From the entries below, copy every line where the string "eight" appears.

***** DATASET ENTRIES

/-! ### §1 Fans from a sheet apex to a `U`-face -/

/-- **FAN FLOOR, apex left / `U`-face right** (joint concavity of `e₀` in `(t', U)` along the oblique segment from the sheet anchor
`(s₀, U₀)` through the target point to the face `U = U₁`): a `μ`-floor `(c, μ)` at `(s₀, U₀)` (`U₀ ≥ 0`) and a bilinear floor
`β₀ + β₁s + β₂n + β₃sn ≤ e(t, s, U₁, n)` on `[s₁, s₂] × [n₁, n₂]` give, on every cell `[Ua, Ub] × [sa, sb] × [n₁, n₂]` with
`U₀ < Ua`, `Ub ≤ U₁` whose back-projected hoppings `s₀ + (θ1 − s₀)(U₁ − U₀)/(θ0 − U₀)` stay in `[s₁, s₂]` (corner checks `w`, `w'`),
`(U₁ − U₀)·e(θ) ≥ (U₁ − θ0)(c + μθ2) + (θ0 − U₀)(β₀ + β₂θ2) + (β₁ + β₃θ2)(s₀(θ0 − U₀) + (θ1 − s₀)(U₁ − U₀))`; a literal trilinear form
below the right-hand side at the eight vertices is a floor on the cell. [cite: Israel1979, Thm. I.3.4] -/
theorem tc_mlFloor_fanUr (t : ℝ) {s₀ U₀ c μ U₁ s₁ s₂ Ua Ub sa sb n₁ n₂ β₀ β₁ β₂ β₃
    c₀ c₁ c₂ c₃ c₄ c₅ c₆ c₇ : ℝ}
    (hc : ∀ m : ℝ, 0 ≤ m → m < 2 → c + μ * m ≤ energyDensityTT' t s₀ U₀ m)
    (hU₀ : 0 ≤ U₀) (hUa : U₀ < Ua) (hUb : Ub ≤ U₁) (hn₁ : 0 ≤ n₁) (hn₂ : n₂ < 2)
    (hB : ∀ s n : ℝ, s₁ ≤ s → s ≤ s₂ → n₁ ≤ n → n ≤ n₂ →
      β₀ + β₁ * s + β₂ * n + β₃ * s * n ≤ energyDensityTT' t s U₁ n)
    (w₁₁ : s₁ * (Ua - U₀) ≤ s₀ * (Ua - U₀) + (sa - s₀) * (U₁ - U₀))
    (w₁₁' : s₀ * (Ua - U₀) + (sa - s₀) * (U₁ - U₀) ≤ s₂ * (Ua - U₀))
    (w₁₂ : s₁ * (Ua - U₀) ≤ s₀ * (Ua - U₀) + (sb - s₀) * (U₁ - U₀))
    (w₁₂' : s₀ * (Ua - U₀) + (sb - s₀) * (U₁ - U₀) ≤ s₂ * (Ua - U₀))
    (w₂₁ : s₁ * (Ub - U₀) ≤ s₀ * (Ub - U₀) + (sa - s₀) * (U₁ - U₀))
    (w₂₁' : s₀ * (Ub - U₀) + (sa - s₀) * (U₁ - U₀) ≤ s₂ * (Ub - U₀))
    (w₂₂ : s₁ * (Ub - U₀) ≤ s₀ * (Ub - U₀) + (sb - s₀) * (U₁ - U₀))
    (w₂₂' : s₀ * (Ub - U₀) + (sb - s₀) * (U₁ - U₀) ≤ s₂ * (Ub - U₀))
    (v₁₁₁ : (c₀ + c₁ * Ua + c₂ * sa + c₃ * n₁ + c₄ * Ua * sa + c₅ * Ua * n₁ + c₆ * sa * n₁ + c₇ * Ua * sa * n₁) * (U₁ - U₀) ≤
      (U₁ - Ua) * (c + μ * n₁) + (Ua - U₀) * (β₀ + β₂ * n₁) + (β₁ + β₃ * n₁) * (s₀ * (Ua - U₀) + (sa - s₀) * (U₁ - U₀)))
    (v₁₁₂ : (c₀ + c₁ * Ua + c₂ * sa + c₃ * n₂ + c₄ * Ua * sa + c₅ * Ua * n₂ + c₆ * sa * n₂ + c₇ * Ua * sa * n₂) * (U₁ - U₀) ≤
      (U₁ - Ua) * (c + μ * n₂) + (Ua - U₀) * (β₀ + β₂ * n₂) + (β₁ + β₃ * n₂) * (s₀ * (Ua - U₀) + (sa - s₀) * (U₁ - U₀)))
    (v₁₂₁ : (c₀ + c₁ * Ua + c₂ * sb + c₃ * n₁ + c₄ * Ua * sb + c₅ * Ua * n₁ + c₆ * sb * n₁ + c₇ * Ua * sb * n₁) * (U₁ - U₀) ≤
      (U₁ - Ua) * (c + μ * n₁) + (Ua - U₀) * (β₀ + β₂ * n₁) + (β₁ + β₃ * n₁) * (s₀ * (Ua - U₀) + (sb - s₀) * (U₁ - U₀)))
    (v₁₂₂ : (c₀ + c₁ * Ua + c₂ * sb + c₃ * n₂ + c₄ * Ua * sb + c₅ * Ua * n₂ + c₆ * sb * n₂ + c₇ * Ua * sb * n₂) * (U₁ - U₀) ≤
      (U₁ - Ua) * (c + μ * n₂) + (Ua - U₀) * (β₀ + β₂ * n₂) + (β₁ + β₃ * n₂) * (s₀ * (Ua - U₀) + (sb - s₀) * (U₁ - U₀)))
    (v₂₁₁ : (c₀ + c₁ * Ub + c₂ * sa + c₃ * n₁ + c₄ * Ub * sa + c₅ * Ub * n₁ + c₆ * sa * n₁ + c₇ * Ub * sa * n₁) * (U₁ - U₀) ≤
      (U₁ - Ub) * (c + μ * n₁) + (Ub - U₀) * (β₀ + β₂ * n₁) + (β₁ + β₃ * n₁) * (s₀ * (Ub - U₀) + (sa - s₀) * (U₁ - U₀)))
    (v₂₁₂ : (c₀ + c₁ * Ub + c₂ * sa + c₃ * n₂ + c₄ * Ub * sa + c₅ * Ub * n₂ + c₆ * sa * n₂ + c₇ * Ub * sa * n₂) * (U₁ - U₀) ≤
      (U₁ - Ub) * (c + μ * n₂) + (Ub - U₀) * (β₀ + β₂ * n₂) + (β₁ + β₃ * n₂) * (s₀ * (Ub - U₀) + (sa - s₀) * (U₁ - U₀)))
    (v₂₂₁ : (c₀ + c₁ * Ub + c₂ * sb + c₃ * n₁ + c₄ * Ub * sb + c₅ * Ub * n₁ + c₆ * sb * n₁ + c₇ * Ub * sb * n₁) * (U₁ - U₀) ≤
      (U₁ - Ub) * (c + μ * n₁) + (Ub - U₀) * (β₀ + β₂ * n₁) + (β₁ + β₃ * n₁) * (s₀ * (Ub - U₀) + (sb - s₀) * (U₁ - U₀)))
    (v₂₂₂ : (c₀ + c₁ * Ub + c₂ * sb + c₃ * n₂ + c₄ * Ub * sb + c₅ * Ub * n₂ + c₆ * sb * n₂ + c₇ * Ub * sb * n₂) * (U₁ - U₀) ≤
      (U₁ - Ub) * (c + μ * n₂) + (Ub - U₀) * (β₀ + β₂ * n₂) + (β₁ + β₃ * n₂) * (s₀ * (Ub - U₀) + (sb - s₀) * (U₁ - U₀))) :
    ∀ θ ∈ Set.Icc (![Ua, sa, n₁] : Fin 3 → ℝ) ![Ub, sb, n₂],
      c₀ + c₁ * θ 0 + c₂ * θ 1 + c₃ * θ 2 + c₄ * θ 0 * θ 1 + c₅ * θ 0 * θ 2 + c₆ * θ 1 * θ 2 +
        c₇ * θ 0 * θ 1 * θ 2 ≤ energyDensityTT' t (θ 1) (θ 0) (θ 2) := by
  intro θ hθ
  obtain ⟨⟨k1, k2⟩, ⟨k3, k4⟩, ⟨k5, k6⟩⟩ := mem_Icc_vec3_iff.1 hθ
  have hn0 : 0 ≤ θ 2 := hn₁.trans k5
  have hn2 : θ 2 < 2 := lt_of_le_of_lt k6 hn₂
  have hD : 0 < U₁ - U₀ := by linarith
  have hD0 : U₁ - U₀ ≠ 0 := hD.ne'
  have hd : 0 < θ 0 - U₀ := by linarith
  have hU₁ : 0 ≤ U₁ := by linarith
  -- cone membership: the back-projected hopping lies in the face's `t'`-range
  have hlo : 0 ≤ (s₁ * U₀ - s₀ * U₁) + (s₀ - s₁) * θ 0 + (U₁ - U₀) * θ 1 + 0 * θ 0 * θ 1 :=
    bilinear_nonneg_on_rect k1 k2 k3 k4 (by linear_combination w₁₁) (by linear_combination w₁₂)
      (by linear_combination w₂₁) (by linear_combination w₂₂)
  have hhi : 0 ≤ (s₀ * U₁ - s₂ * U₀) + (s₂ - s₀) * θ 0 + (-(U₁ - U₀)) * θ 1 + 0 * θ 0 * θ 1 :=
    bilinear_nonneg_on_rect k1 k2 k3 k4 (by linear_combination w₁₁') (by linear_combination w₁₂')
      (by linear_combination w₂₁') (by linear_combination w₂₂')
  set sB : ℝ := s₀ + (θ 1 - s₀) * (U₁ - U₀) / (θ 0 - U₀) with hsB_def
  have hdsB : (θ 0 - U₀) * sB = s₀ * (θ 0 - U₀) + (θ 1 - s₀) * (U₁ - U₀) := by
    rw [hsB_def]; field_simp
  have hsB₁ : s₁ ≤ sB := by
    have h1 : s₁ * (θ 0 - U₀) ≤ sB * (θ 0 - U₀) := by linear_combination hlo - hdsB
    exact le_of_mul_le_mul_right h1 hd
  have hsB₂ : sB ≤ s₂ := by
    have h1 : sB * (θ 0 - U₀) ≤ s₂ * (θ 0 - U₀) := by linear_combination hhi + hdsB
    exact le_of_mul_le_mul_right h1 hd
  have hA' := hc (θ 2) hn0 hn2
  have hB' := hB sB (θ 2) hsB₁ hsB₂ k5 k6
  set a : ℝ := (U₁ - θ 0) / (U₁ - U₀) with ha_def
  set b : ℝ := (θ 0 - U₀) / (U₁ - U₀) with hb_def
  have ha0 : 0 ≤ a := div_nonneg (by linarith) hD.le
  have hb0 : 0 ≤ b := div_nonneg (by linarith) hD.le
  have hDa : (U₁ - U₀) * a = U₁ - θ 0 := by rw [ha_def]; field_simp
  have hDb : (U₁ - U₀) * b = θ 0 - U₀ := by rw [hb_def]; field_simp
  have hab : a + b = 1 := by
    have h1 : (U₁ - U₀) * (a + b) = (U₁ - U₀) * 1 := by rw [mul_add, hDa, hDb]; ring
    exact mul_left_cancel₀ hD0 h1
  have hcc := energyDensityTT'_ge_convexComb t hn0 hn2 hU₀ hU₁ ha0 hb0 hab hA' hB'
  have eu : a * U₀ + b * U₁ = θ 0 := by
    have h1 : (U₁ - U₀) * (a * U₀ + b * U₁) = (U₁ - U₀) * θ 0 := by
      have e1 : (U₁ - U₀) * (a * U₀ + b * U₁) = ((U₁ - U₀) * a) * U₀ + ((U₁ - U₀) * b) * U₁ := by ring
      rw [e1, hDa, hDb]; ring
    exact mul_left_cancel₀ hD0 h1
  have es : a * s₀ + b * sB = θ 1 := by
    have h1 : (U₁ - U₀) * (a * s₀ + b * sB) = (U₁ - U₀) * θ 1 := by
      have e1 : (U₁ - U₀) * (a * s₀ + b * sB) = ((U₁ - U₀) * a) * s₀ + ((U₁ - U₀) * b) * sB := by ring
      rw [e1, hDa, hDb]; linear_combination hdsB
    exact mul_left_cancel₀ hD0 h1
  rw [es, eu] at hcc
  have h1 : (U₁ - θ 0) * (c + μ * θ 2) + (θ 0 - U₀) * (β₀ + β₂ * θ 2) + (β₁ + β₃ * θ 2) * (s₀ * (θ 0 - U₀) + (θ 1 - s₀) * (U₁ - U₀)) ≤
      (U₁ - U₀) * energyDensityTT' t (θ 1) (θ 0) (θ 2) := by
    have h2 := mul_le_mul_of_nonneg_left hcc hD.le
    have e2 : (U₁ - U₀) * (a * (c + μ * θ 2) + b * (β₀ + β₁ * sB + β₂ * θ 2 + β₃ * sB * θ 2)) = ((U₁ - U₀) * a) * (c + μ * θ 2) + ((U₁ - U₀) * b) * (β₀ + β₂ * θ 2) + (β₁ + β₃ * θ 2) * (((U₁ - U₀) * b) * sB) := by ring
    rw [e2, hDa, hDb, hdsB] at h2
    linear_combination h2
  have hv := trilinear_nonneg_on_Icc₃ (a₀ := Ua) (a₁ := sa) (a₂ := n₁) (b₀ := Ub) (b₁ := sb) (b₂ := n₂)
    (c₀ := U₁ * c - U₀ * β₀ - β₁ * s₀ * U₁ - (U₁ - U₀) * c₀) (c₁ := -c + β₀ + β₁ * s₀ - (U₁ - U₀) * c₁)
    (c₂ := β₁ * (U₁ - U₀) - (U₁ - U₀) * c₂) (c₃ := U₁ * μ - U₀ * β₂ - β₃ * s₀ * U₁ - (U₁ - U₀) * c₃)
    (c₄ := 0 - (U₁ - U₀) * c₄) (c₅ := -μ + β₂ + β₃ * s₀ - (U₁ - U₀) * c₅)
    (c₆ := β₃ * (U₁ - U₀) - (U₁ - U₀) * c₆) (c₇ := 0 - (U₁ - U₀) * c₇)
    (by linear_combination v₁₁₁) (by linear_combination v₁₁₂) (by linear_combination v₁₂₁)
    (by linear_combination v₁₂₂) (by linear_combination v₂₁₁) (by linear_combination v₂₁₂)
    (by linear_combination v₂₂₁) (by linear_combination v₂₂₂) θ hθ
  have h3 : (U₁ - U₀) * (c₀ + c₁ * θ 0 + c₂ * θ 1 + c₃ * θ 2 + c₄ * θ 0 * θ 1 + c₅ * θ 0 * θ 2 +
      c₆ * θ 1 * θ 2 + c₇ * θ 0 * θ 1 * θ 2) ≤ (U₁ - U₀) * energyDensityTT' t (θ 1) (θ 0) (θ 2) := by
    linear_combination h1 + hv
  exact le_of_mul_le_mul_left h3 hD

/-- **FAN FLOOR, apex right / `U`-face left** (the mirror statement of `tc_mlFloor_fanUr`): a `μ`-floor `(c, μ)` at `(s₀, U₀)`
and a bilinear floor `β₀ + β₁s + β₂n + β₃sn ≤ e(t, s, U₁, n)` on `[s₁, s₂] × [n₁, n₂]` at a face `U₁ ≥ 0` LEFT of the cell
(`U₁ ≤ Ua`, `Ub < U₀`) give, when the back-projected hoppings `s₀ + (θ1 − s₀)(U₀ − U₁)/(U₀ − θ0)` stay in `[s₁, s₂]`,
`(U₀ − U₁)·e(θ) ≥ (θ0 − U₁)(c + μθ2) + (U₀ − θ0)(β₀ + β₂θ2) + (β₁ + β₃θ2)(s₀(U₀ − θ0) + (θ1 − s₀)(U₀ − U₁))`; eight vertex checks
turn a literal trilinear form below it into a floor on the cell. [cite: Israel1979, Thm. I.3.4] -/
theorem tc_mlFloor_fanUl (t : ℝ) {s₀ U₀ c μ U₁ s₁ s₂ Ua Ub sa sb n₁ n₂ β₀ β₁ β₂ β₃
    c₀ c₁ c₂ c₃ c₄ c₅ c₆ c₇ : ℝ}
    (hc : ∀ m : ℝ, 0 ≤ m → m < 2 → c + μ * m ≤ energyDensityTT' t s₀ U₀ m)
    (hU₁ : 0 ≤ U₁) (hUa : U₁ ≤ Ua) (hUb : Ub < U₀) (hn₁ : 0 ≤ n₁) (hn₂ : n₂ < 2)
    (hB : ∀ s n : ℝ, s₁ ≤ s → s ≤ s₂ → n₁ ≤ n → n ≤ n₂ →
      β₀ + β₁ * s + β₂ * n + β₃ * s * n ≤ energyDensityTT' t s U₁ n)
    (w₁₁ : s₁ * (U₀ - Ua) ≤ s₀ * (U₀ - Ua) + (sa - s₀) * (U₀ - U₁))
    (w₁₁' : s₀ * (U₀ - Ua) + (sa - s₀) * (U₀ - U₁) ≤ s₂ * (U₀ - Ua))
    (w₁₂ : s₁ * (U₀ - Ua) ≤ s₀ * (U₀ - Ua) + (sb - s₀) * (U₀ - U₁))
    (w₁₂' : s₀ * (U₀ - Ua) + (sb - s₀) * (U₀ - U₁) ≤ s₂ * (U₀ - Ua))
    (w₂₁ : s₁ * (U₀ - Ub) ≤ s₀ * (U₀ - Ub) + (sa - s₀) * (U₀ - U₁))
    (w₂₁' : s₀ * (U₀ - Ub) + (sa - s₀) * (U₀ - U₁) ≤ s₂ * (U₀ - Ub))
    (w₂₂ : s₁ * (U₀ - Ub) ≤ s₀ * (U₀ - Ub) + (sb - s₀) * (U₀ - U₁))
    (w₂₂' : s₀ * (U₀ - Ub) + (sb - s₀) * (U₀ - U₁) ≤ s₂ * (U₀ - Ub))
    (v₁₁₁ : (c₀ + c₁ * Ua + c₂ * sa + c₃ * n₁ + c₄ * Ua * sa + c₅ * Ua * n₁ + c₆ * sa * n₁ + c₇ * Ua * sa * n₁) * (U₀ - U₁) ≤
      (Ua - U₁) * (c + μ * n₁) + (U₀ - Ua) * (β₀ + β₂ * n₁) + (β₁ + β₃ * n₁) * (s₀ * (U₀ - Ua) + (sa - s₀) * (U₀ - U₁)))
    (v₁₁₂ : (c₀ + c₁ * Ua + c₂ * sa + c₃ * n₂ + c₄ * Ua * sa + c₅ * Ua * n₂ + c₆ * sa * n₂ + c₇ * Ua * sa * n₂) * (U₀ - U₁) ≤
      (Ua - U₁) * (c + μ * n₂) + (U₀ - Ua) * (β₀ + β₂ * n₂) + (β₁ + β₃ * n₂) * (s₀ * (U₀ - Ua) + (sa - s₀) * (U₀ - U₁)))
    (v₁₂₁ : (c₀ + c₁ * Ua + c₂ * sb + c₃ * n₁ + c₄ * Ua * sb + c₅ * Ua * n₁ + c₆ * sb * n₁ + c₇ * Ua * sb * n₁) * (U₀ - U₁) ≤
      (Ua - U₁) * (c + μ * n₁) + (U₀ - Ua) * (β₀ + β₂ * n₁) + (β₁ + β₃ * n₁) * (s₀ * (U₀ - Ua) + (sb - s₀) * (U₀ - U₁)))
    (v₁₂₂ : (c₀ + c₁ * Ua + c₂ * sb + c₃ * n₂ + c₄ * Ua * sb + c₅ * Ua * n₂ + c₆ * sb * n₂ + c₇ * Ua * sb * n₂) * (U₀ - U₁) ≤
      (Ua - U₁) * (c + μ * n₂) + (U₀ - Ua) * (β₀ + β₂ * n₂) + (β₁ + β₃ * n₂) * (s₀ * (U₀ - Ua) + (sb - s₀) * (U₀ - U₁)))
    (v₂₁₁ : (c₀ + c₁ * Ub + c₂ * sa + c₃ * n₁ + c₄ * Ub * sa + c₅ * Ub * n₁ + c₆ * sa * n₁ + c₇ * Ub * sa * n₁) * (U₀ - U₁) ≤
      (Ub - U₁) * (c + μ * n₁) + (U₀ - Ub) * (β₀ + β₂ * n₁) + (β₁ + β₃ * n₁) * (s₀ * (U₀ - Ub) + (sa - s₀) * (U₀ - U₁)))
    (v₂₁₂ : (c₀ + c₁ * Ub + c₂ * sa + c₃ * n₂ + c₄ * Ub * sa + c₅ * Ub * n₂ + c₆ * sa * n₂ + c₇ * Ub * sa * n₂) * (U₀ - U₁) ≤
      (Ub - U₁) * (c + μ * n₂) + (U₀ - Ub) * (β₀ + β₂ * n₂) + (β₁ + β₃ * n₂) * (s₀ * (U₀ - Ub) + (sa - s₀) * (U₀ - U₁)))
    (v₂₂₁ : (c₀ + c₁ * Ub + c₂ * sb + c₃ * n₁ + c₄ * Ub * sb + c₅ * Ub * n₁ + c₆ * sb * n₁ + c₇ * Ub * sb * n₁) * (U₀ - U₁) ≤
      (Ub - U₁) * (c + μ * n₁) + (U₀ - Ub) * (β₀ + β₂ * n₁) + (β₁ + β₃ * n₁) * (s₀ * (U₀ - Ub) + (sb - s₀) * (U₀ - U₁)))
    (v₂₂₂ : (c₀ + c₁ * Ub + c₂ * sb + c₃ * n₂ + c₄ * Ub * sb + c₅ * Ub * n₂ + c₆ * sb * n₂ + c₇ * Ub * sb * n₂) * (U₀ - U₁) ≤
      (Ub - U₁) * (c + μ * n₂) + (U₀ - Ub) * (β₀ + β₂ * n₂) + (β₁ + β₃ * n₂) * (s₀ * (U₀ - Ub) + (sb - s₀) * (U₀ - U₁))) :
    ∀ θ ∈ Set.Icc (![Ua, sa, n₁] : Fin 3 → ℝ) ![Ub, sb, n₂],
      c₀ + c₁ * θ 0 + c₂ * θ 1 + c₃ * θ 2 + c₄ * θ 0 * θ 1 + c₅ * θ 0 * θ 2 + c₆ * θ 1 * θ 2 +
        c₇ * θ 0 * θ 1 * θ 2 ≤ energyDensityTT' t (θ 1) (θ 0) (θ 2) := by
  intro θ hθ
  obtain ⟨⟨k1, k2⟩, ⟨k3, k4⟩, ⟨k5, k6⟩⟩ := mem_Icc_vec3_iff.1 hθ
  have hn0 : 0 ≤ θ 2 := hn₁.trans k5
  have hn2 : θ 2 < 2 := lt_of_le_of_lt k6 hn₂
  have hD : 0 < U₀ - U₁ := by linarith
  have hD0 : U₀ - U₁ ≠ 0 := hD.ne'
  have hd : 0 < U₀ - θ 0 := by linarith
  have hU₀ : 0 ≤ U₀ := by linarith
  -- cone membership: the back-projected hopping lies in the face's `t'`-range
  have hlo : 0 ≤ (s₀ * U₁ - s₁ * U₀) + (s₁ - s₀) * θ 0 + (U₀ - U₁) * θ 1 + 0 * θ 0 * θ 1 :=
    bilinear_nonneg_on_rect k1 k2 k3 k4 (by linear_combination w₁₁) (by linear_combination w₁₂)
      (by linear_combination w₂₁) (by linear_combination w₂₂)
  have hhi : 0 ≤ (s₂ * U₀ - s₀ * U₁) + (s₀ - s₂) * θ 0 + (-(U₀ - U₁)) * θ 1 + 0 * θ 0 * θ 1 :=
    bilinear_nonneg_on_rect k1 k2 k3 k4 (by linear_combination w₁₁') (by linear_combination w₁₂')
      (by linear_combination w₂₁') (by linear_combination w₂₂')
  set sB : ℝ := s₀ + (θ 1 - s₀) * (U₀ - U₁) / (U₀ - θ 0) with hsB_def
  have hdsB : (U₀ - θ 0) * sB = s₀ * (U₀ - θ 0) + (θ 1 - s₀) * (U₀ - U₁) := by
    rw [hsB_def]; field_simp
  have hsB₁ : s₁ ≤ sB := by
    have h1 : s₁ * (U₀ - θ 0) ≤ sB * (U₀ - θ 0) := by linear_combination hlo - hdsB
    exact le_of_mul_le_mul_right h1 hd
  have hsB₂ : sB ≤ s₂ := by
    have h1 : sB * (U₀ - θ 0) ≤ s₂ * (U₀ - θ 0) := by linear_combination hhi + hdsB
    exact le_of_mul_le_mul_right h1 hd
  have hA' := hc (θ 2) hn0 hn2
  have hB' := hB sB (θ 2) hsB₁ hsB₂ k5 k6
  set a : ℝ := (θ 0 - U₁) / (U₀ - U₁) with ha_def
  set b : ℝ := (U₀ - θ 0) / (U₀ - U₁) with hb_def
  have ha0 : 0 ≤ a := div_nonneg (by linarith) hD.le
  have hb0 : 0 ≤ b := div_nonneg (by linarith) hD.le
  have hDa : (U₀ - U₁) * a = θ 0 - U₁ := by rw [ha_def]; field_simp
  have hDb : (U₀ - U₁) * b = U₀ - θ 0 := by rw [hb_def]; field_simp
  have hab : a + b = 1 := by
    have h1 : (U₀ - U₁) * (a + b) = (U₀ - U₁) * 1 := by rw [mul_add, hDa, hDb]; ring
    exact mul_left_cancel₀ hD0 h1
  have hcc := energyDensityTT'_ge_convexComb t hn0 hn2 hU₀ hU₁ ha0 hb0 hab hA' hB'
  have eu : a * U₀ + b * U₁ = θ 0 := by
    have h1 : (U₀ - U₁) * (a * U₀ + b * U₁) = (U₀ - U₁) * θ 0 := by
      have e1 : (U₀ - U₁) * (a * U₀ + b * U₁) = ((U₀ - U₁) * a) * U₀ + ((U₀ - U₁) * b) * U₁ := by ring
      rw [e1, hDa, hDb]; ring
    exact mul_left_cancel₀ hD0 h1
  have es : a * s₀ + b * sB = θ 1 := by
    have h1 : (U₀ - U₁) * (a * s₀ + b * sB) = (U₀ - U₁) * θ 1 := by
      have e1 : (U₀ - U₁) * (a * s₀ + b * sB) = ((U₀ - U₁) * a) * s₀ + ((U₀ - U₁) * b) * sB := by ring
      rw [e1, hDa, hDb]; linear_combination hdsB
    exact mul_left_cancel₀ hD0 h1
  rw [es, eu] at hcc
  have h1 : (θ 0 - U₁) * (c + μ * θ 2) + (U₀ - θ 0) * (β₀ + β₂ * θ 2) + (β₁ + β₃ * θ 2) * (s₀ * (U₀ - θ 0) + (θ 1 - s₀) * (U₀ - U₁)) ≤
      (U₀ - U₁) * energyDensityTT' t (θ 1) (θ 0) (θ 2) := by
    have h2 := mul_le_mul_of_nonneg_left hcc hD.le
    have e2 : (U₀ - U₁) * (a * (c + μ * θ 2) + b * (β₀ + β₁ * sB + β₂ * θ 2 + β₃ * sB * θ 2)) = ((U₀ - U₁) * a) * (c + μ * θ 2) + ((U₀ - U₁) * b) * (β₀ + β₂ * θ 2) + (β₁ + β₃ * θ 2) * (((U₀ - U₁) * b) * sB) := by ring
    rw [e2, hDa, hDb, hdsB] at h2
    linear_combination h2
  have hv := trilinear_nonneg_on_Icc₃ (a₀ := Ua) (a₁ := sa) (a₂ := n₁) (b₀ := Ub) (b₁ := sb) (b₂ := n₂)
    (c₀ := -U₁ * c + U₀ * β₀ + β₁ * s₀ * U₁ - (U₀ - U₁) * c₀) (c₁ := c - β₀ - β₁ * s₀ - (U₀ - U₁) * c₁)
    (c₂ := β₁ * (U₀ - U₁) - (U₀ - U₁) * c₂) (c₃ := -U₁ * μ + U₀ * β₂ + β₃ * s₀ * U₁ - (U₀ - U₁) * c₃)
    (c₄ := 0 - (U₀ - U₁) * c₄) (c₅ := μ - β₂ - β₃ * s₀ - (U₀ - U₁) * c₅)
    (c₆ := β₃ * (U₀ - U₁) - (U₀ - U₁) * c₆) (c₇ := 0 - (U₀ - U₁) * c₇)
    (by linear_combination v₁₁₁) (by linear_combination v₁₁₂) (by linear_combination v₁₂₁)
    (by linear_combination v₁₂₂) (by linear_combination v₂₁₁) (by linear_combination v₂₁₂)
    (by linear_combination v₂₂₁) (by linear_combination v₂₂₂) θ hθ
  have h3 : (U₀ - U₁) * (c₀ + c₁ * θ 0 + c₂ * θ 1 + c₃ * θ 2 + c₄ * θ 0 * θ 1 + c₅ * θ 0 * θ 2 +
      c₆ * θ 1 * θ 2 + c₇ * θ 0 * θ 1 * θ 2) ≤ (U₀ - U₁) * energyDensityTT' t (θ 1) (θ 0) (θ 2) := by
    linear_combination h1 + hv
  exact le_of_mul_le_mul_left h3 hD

**********

§ **SOLUTION FOR THIS EXERCISE**:
below the right-hand side at the eight vertices is a floor on the cell. [cite: Israel1979, Thm. I.3.4] -/
`(U₀ − U₁)·e(θ) ≥ (θ0 − U₁)(c + μθ2) + (U₀ − θ0)(β₀ + β₂θ2) + (β₁ + β₃θ2)(s₀(U₀ − θ0) + (θ1 − s₀)(U₀ − U₁))`; eight vertex checks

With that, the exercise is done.